• Your goal
Every line of the entries below from the one containing "UNCONDITIONAL for the" to the one containing "# at each seed", both ends included, must be written out exactly. No other line belongs in the answer.

Recorded data:
import Summits.BirchSwinnertonDyer.BirchSwinnertonDyer.Theorems.AlignedTransportAtTwoMainConjectureOfRankZeroBSDAtTwoCubicSplitStratumRelationMatrixRowN1727
import Summits.BirchSwinnertonDyer.BirchSwinnertonDyer.Theorems.AlignedTransportAtTwoMainConjectureOfRankZeroBSDAtTwoCubicSplitStratumRelationMatrixRow29359b1
import Summits.BirchSwinnertonDyer.BirchSwinnertonDyer.Theorems.AlignedTransportAtTwoMainConjectureOfRankZeroBSDAtTwoCubicSplitStratumRelationMatrixRow29359d1
import Summits.BirchSwinnertonDyer.BirchSwinnertonDyer.Theorems.AlignedTransportAtTwoMainConjectureOfRankZeroBSDAtTwoCubicCarrierRoad
import HarnessLib

/-!
# Route `AlignedTransportAtTwo`, crux C2 `MainConjectureOfRankZeroBSDAtTwo` (stmt-BirchSwinnertonDyer-22298):
# THE `−1727` ROW, part 3: `μ₂ = 0` UNCONDITIONAL for the three split-stratum seeds `1727a1`, `29359b1`, `29359d1` (the `r = 2` field), and `MC₂(W)`
# at each seed modulo PRINT⁵ + MuIneqʳ + the crux's own hypotheses (att-p5 g24's cubic carrier road with its `μ₂ = 0` input DISCHARGED by the row)

HONEST FRAMING (cell `bsd-f1-sign2`, WIDTH-5 attached prover seat `bsd-line-att-p3` gen 55 on line `birth` of the lead `bsd-line-att-p2`; `--supports`
stmt-BirchSwinnertonDyer-22298, closes nothing; BSD is NOT proved by any of this; the crux C2, its verdict «blocked-on `Rank1Residual.GreenbergMuConjectureIrreducible`»
and every registered stub are untouched).  THEOREMS ONLY (no `def`, no named fact, no instance, no `sorry`).

WHAT.  For `W ∈ {1727a1 = [1,−1,0,−76,275], 29359b1 = [1,0,1,64629,−11438055], 29359d1 = [1,−1,1,−4578,−131736]}` (all with the cubic `2`-division field of
discriminant `−1727`, good ordinary at `2`, `E[2]` irreducible, `Δ < 0`): `exists_root_twoTorsionPolynomial_W`, ★ `classicalMuVanishes_cubicField_W_unconditional`
(from the rows `…RowN1727`, `…Row29359b1`, `…Row29359d1`: `rank₂ Cl(K_m) ≤ 2 ∀ m`, `μ₂ = 0`, `λ₂ ≤ 2`), and ★ `mazurMainConjecture_two_W_of_print` — `MazurMainConjecture W 2`
from {`h17` Kato 17.4 at `2`, `hGr` Greenberg 4.1, `hper`, `hmod`, `hGZK`} + `hI` = MuIneqʳ (registered stub of line `birth`, verbatim) + `r_an(W) = 0`, analytic `μ₂ = 0`
on the even branch, `BSD₂(W)` — the crux's own hypotheses at `W` — via `AlignedTransportAtTwoCubicCarrierRoad.mazurMainConjecture_two_of_muIneqRel_of_classicalMu_cubicField_of_Δ_neg`,
exactly as att-p4 g45's `…RowN7683` §4.  CONDITIONAL (prints + stub + cell hypotheses); BSD is NOT proved; nothing is closed.

References: [Kato2004Asterisque] Thm. 17.4; [GreenbergLNM1716] Thm. 4.1, Conj. 1.11; [Iwasawa1973MuInvariants] Thm. 2, Thm. 3; [Washington1997] §13.3; [CremonaAlgorithms1997] Table 1;
tree: this seat's rows p837898 (1727a1), p838064 (29359b1), p838065 (29359d1), att-p5 g24 `…CubicCarrierRoad`, `ByReductionTypeAtTwoTowerClass{1727a,29359b,29359d}`.
-/

set_option linter.dupNamespace false
set_option autoImplicit false

noncomputable section

open scoped Classical NumberField nonZeroDivisors IntermediateField

namespace Summit.BirchSwinnertonDyer.BirchSwinnertonDyer.Theorems.AlignedTransportAtTwoCubicSplitStratumRelationMatrixRowN1727

open NumberField IsDedekindDomain Polynomial WeierstrassCurve IntermediateField CongruenceSubgroup Module
  Literature.NumberTheory.IwasawaTheory Literature.NumberTheory.GaloisRepresentations
  Literature.NumberTheory.EllipticCurves Literature.NumberTheory.EllipticCurves.Greenberg1999
  Literature.NumberTheory.EllipticCurves.ModularForms Literature.NumberTheory.EllipticCurves.Rank1Residual Literature.NumberTheory.EllipticCurves.Module
  Literature.NumberTheory.NumberFields Literature.NumberTheory.CubicFields
  Summit.BirchSwinnertonDyer.Rank1Residual Summit.BirchSwinnertonDyer.Rank1Residual.X1.MuLambda
  Summit.BirchSwinnertonDyer.Rank1Residual.X5 Summit.BirchSwinnertonDyer.Rank1Residual.X5.O1 Summit.BirchSwinnertonDyer.Rank1Residual.X5.Instances
  Summit.BirchSwinnertonDyer.Rank1Residual.F1Sign2 Summit.BirchSwinnertonDyer.BirchSwinnertonDyer.Theorems.Rank1ResidualX1Defs
  Summit.BirchSwinnertonDyer.BirchSwinnertonDyer.Theses.AlignedTransportAtTwo
  Summit.BirchSwinnertonDyer.BirchSwinnertonDyer.Theorems.TowerClass
  Summit.BirchSwinnertonDyer.BirchSwinnertonDyer.Theorems.AlignedTransportAtTwoCubicCarrierRoad

/-! ## `W = 1727a1` -/

/-- The `2`-division cubic of `1727a1` has a root in `ℚ̄`. [cite: SilvermanAEC2009, III.1] -/
theorem exists_root_twoTorsionPolynomial_1727a1 :
    ∃ β : AlgebraicClosure ℚ, aeval β c1727a1.twoTorsionPolynomial.toPoly = 0 := by
  apply IsAlgClosed.exists_aeval_eq_zero
  rw [Cubic.degree_of_a_ne_zero (by simp [WeierstrassCurve.twoTorsionPolynomial])]
  decide

/-- ★★ **`μ₂(κ) = 0` — UNCONDITIONAL — for every cyclotomic `ℤ₂`-extension `κ` of `ℚ(β)`, `β` any `2`-division root of `1727a1`** (the cubic field of discriminant
`−1727`), by the two-generator relation-matrix row. [cite: Washington1997, §13.3] [cite: LMFDB, number field 3.1.1727.1] -/
theorem classicalMuVanishes_cubicField_1727a1_unconditional {β : AlgebraicClosure ℚ} (hβ : aeval β c1727a1.twoTorsionPolynomial.toPoly = 0)
    (κP : ZpExtension ↥(IntermediateField.adjoin ℚ ({β} : Set (AlgebraicClosure ℚ))) 2) (hκP : κP.IsCyclotomic) : ClassicalMuVanishes κP :=
  (classGroupPRank_le_and_mu_lambda_cubicField_1727a1 hβ κP hκP).2.1

/-- ★ **`C2` AT THE SEED `1727a1` modulo PRINT⁵ + MuIneqʳ + the crux's own hypotheses at this `W`** — att-p5 g24's carrier road (`Δ_W < 0`, good ordinary at `2`,
no rational `2`-torsion) with its `μ₂ = 0` input DISCHARGED by the `−1727` row: `MazurMainConjecture W 2` from {`h17` Kato 17.4 at `2`, `hGr` Greenberg 4.1, `hper`,
`hmod`, `hGZK`} + `hI` = MuIneqʳ (registered stub of line `birth`, verbatim) + `r_an(W) = 0`, analytic `μ₂ = 0` on the even branch, `BSD₂(W)`.  CONDITIONAL; BSD is NOT
proved; nothing is closed. [cite: Kato2004Asterisque, Thm. 17.4 (1)(2) (p. 273)] [cite: GreenbergLNM1716, Thm. 4.1 (p. 102) and Conj. 1.11 (p. 58)]
[cite: Iwasawa1973MuInvariants, Thm. 2 and Thm. 3] -/
theorem mazurMainConjecture_two_1727a1_of_print
    (h17 : ∀ [NeZero (c1727a1.conductorNorm ℤ)] (f : CuspForm (Gamma0 (c1727a1.conductorNorm ℤ)) 2),
      kato_divisibility_allPrimes c1727a1 2 (f := f))
    (hGr : Greenberg1999.thm41_charValue_rankZero_anyPrime)
    (hper : realPeriodRat_eq_unit_mul_plusPeriod_two) (hmod : nonempty_modularParametrizationData)
    (hGZK : rank_eq_analyticRank_of_analyticRank_le_one)
    (hI : ∀ (W : WeierstrassCurve ℚ) [W.IsElliptic] [W.IsGloballyMinimal], IsOrdinaryAt W 2 →
      (∀ x : ℚ, ¬ HasRationalTwoTorsionX W x) →
      ∀ (κ : ZpExtension ℚ 2) (γ : Field.absoluteGaloisGroup ℚ), κ.IsCyclotomic →
      κ.IsTopGenerator γ → IsCyclotomicVariable 2 γ →
      ∀ ⦃N : ℕ⦄ [NeZero N] (f : CuspForm (Gamma0 N) 2), IsNewformOf W f →
      ∀ Gp : IwasawaAlgebra 2, iwasawaToPowerSeries 2 Gp = padicLFunction f (unitRoot W 2 : ℚ_[2]) →
      ∀ (D : W.SelmerDualData κ γ) (Yr : W.FineSelmerDualDataRelaxedInf κ γ),
        lengthAt (IwasawaAlgebra 2) D.X ⟨IwasawaAlgebra.augIdealP 2, IwasawaAlgebra.isPrime_augIdealP_holds 2⟩ ≤
          lengthAt (IwasawaAlgebra 2) (IwasawaAlgebra 2 ⧸ Ideal.span {Gp})
              ⟨IwasawaAlgebra.augIdealP 2, IwasawaAlgebra.isPrime_augIdealP_holds 2⟩ +
            lengthAt (IwasawaAlgebra 2) Yr.X ⟨IwasawaAlgebra.augIdealP 2, IwasawaAlgebra.isPrime_augIdealP_holds 2⟩)
    (hr : c1727a1.analyticRank = 0)
    (hμan : ∀ ⦃N : ℕ⦄ [NeZero N] (f : CuspForm (Gamma0 N) 2), IsNewformOf c1727a1 f →
      ∀ G : IwasawaAlgebra 2, IsEvenBranchLiftAtTwo c1727a1 f G → red G ≠ 0)
    (hbsd : BSDp c1727a1 2) :
    MazurMainConjecture c1727a1 2 := by
  obtain ⟨β, hβ⟩ := exists_root_twoTorsionPolynomial_1727a1
  have hord : IsOrdinaryAt c1727a1 2 := goodOrd_two_1727a1
  exact mazurMainConjecture_two_of_muIneqRel_of_classicalMu_cubicField_of_Δ_neg c1727a1 h17 hGr hper hmod hGZK hI hord
    not_hasRationalTwoTorsionX_1727a1 Δ_neg_c1727a1 hr hμan hbsd hβ (fun κP hκP =>
      (classGroupPRank_le_and_mu_lambda_cubicField_1727a1 hβ κP hκP).2.1)

/-! ## `W = 29359b1` -/

/-- The `2`-division cubic of `29359b1` has a root in `ℚ̄`. [cite: SilvermanAEC2009, III.1] -/
theorem exists_root_twoTorsionPolynomial_29359b1 :
    ∃ β : AlgebraicClosure ℚ, aeval β c29359b1.twoTorsionPolynomial.toPoly = 0 := by
  apply IsAlgClosed.exists_aeval_eq_zero
  rw [Cubic.degree_of_a_ne_zero (by simp [WeierstrassCurve.twoTorsionPolynomial])]
  decide

/-- ★★ **`μ₂(κ) = 0` — UNCONDITIONAL — for every cyclotomic `ℤ₂`-extension `κ` of `ℚ(β)`, `β` any `2`-division root of `29359b1`** (the cubic field of discriminant
`−1727`), by the two-generator relation-matrix row. [cite: Washington1997, §13.3] [cite: LMFDB, number field 3.1.1727.1] -/
theorem classicalMuVanishes_cubicField_29359b1_unconditional {β : AlgebraicClosure ℚ} (hβ : aeval β c29359b1.twoTorsionPolynomial.toPoly = 0)
    (κP : ZpExtension ↥(IntermediateField.adjoin ℚ ({β} : Set (AlgebraicClosure ℚ))) 2) (hκP : κP.IsCyclotomic) : ClassicalMuVanishes κP :=
  (classGroupPRank_le_and_mu_lambda_cubicField_29359b1 hβ κP hκP).2.1

/-- ★ **`C2` AT THE SEED `29359b1` modulo PRINT⁵ + MuIneqʳ + the crux's own hypotheses at this `W`** — att-p5 g24's carrier road (`Δ_W < 0`, good ordinary at `2`,
no rational `2`-torsion) with its `μ₂ = 0` input DISCHARGED by the `−1727` row: `MazurMainConjecture W 2` from {`h17` Kato 17.4 at `2`, `hGr` Greenberg 4.1, `hper`,
`hmod`, `hGZK`} + `hI` = MuIneqʳ (registered stub of line `birth`, verbatim) + `r_an(W) = 0`, analytic `μ₂ = 0` on the even branch, `BSD₂(W)`.  CONDITIONAL; BSD is NOT
proved; nothing is closed. [cite: Kato2004Asterisque, Thm. 17.4 (1)(2) (p. 273)] [cite: GreenbergLNM1716, Thm. 4.1 (p. 102) and Conj. 1.11 (p. 58)]
[cite: Iwasawa1973MuInvariants, Thm. 2 and Thm. 3] -/
theorem mazurMainConjecture_two_29359b1_of_print
    (h17 : ∀ [NeZero (c29359b1.conductorNorm ℤ)] (f : CuspForm (Gamma0 (c29359b1.conductorNorm ℤ)) 2),
      kato_divisibility_allPrimes c29359b1 2 (f := f))
    (hGr : Greenberg1999.thm41_charValue_rankZero_anyPrime)
    (hper : realPeriodRat_eq_unit_mul_plusPeriod_two) (hmod : nonempty_modularParametrizationData)
    (hGZK : rank_eq_analyticRank_of_analyticRank_le_one)
    (hI : ∀ (W : WeierstrassCurve ℚ) [W.IsElliptic] [W.IsGloballyMinimal], IsOrdinaryAt W 2 →
      (∀ x : ℚ, ¬ HasRationalTwoTorsionX W x) →
      ∀ (κ : ZpExtension ℚ 2) (γ : Field.absoluteGaloisGroup ℚ), κ.IsCyclotomic →
      κ.IsTopGenerator γ → IsCyclotomicVariable 2 γ →
      ∀ ⦃N : ℕ⦄ [NeZero N] (f : CuspForm (Gamma0 N) 2), IsNewformOf W f →
      ∀ Gp : IwasawaAlgebra 2, iwasawaToPowerSeries 2 Gp = padicLFunction f (unitRoot W 2 : ℚ_[2]) →
      ∀ (D : W.SelmerDualData κ γ) (Yr : W.FineSelmerDualDataRelaxedInf κ γ),
        lengthAt (IwasawaAlgebra 2) D.X ⟨IwasawaAlgebra.augIdealP 2, IwasawaAlgebra.isPrime_augIdealP_holds 2⟩ ≤
          lengthAt (IwasawaAlgebra 2) (IwasawaAlgebra 2 ⧸ Ideal.span {Gp})
              ⟨IwasawaAlgebra.augIdealP 2, IwasawaAlgebra.isPrime_augIdealP_holds 2⟩ +
            lengthAt (IwasawaAlgebra 2) Yr.X ⟨IwasawaAlgebra.augIdealP 2, IwasawaAlgebra.isPrime_augIdealP_holds 2⟩)
    (hr : c29359b1.analyticRank = 0)
    (hμan : ∀ ⦃N : ℕ⦄ [NeZero N] (f : CuspForm (Gamma0 N) 2), IsNewformOf c29359b1 f →
      ∀ G : IwasawaAlgebra 2, IsEvenBranchLiftAtTwo c29359b1 f G → red G ≠ 0)
    (hbsd : BSDp c29359b1 2) :
    MazurMainConjecture c29359b1 2 := by
  obtain ⟨β, hβ⟩ := exists_root_twoTorsionPolynomial_29359b1
  have hord : IsOrdinaryAt c29359b1 2 := goodOrd_two_29359b1
  exact mazurMainConjecture_two_of_muIneqRel_of_classicalMu_cubicField_of_Δ_neg c29359b1 h17 hGr hper hmod hGZK hI hord
    not_hasRationalTwoTorsionX_29359b1 Δ_neg_c29359b1 hr hμan hbsd hβ (fun κP hκP =>
      (classGroupPRank_le_and_mu_lambda_cubicField_29359b1 hβ κP hκP).2.1)

/-! ## `W = 29359d1` -/

/-- The `2`-division cubic of `29359d1` has a root in `ℚ̄`. [cite: SilvermanAEC2009, III.1] -/
theorem exists_root_twoTorsionPolynomial_29359d1 :
    ∃ β : AlgebraicClosure ℚ, aeval β c29359d1.twoTorsionPolynomial.toPoly = 0 := by
  apply IsAlgClosed.exists_aeval_eq_zero
  rw [Cubic.degree_of_a_ne_zero (by simp [WeierstrassCurve.twoTorsionPolynomial])]
  decide

/-- ★★ **`μ₂(κ) = 0` — UNCONDITIONAL — for every cyclotomic `ℤ₂`-extension `κ` of `ℚ(β)`, `β` any `2`-division root of `29359d1`** (the cubic field of discriminant
`−1727`), by the two-generator relation-matrix row. [cite: Washington1997, §13.3] [cite: LMFDB, number field 3.1.1727.1] -/
theorem classicalMuVanishes_cubicField_29359d1_unconditional {β : AlgebraicClosure ℚ} (hβ : aeval β c29359d1.twoTorsionPolynomial.toPoly = 0)
    (κP : ZpExtension ↥(IntermediateField.adjoin ℚ ({β} : Set (AlgebraicClosure ℚ))) 2) (hκP : κP.IsCyclotomic) : ClassicalMuVanishes κP :=
  (classGroupPRank_le_and_mu_lambda_cubicField_29359d1 hβ κP hκP).2.1

/-- ★ **`C2` AT THE SEED `29359d1` modulo PRINT⁵ + MuIneqʳ + the crux's own hypotheses at this `W`** — att-p5 g24's carrier road (`Δ_W < 0`, good ordinary at `2`,
no rational `2`-torsion) with its `μ₂ = 0` input DISCHARGED by the `−1727` row: `MazurMainConjecture W 2` from {`h17` Kato 17.4 at `2`, `hGr` Greenberg 4.1, `hper`,
`hmod`, `hGZK`} + `hI` = MuIneqʳ (registered stub of line `birth`, verbatim) + `r_an(W) = 0`, analytic `μ₂ = 0` on the even branch, `BSD₂(W)`.  CONDITIONAL; BSD is NOT
proved; nothing is closed. [cite: Kato2004Asterisque, Thm. 17.4 (1)(2) (p. 273)] [cite: GreenbergLNM1716, Thm. 4.1 (p. 102) and Conj. 1.11 (p. 58)]
[cite: Iwasawa1973MuInvariants, Thm. 2 and Thm. 3] -/
theorem mazurMainConjecture_two_29359d1_of_print
    (h17 : ∀ [NeZero (c29359d1.conductorNorm ℤ)] (f : CuspForm (Gamma0 (c29359d1.conductorNorm ℤ)) 2),
      kato_divisibility_allPrimes c29359d1 2 (f := f))
    (hGr : Greenberg1999.thm41_charValue_rankZero_anyPrime)
    (hper : realPeriodRat_eq_unit_mul_plusPeriod_two) (hmod : nonempty_modularParametrizationData)
    (hGZK : rank_eq_analyticRank_of_analyticRank_le_one)
    (hI : ∀ (W : WeierstrassCurve ℚ) [W.IsElliptic] [W.IsGloballyMinimal], IsOrdinaryAt W 2 →
      (∀ x : ℚ, ¬ HasRationalTwoTorsionX W x) →
      ∀ (κ : ZpExtension ℚ 2) (γ : Field.absoluteGaloisGroup ℚ), κ.IsCyclotomic →
      κ.IsTopGenerator γ → IsCyclotomicVariable 2 γ →
      ∀ ⦃N : ℕ⦄ [NeZero N] (f : CuspForm (Gamma0 N) 2), IsNewformOf W f →
      ∀ Gp : IwasawaAlgebra 2, iwasawaToPowerSeries 2 Gp = padicLFunction f (unitRoot W 2 : ℚ_[2]) →
      ∀ (D : W.SelmerDualData κ γ) (Yr : W.FineSelmerDualDataRelaxedInf κ γ),
        lengthAt (IwasawaAlgebra 2) D.X ⟨IwasawaAlgebra.augIdealP 2, IwasawaAlgebra.isPrime_augIdealP_holds 2⟩ ≤
          lengthAt (IwasawaAlgebra 2) (IwasawaAlgebra 2 ⧸ Ideal.span {Gp})
              ⟨IwasawaAlgebra.augIdealP 2, IwasawaAlgebra.isPrime_augIdealP_holds 2⟩ +
            lengthAt (IwasawaAlgebra 2) Yr.X ⟨IwasawaAlgebra.augIdealP 2, IwasawaAlgebra.isPrime_augIdealP_holds 2⟩)
    (hr : c29359d1.analyticRank = 0)
    (hμan : ∀ ⦃N : ℕ⦄ [NeZero N] (f : CuspForm (Gamma0 N) 2), IsNewformOf c29359d1 f →
      ∀ G : IwasawaAlgebra 2, IsEvenBranchLiftAtTwo c29359d1 f G → red G ≠ 0)
    (hbsd : BSDp c29359d1 2) :
    MazurMainConjecture c29359d1 2 := by
  obtain ⟨β, hβ⟩ := exists_root_twoTorsionPolynomial_29359d1
  have hord : IsOrdinaryAt c29359d1 2 := goodOrd_two_29359d1
  exact mazurMainConjecture_two_of_muIneqRel_of_classicalMu_cubicField_of_Δ_neg c29359d1 h17 hGr hper hmod hGZK hI hord
    not_hasRationalTwoTorsionX_29359d1 Δ_neg_c29359d1 hr hμan hbsd hβ (fun κP hκP =>
      (classGroupPRank_le_and_mu_lambda_cubicField_29359d1 hβ κP hκP).2.1)

end Summit.BirchSwinnertonDyer.BirchSwinnertonDyer.Theorems.AlignedTransportAtTwoCubicSplitStratumRelationMatrixRowN1727

end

• Written response
# THE `−1727` ROW, part 3: `μ₂ = 0` UNCONDITIONAL for the three split-stratum seeds `1727a1`, `29359b1`, `29359d1` (the `r = 2` field), and `MC₂(W)`
# at each seed modulo PRINT⁵ + MuIneqʳ + the crux's own hypotheses (att-p5 g24's cubic carrier road with its `μ₂ = 0` input DISCHARGED by the row)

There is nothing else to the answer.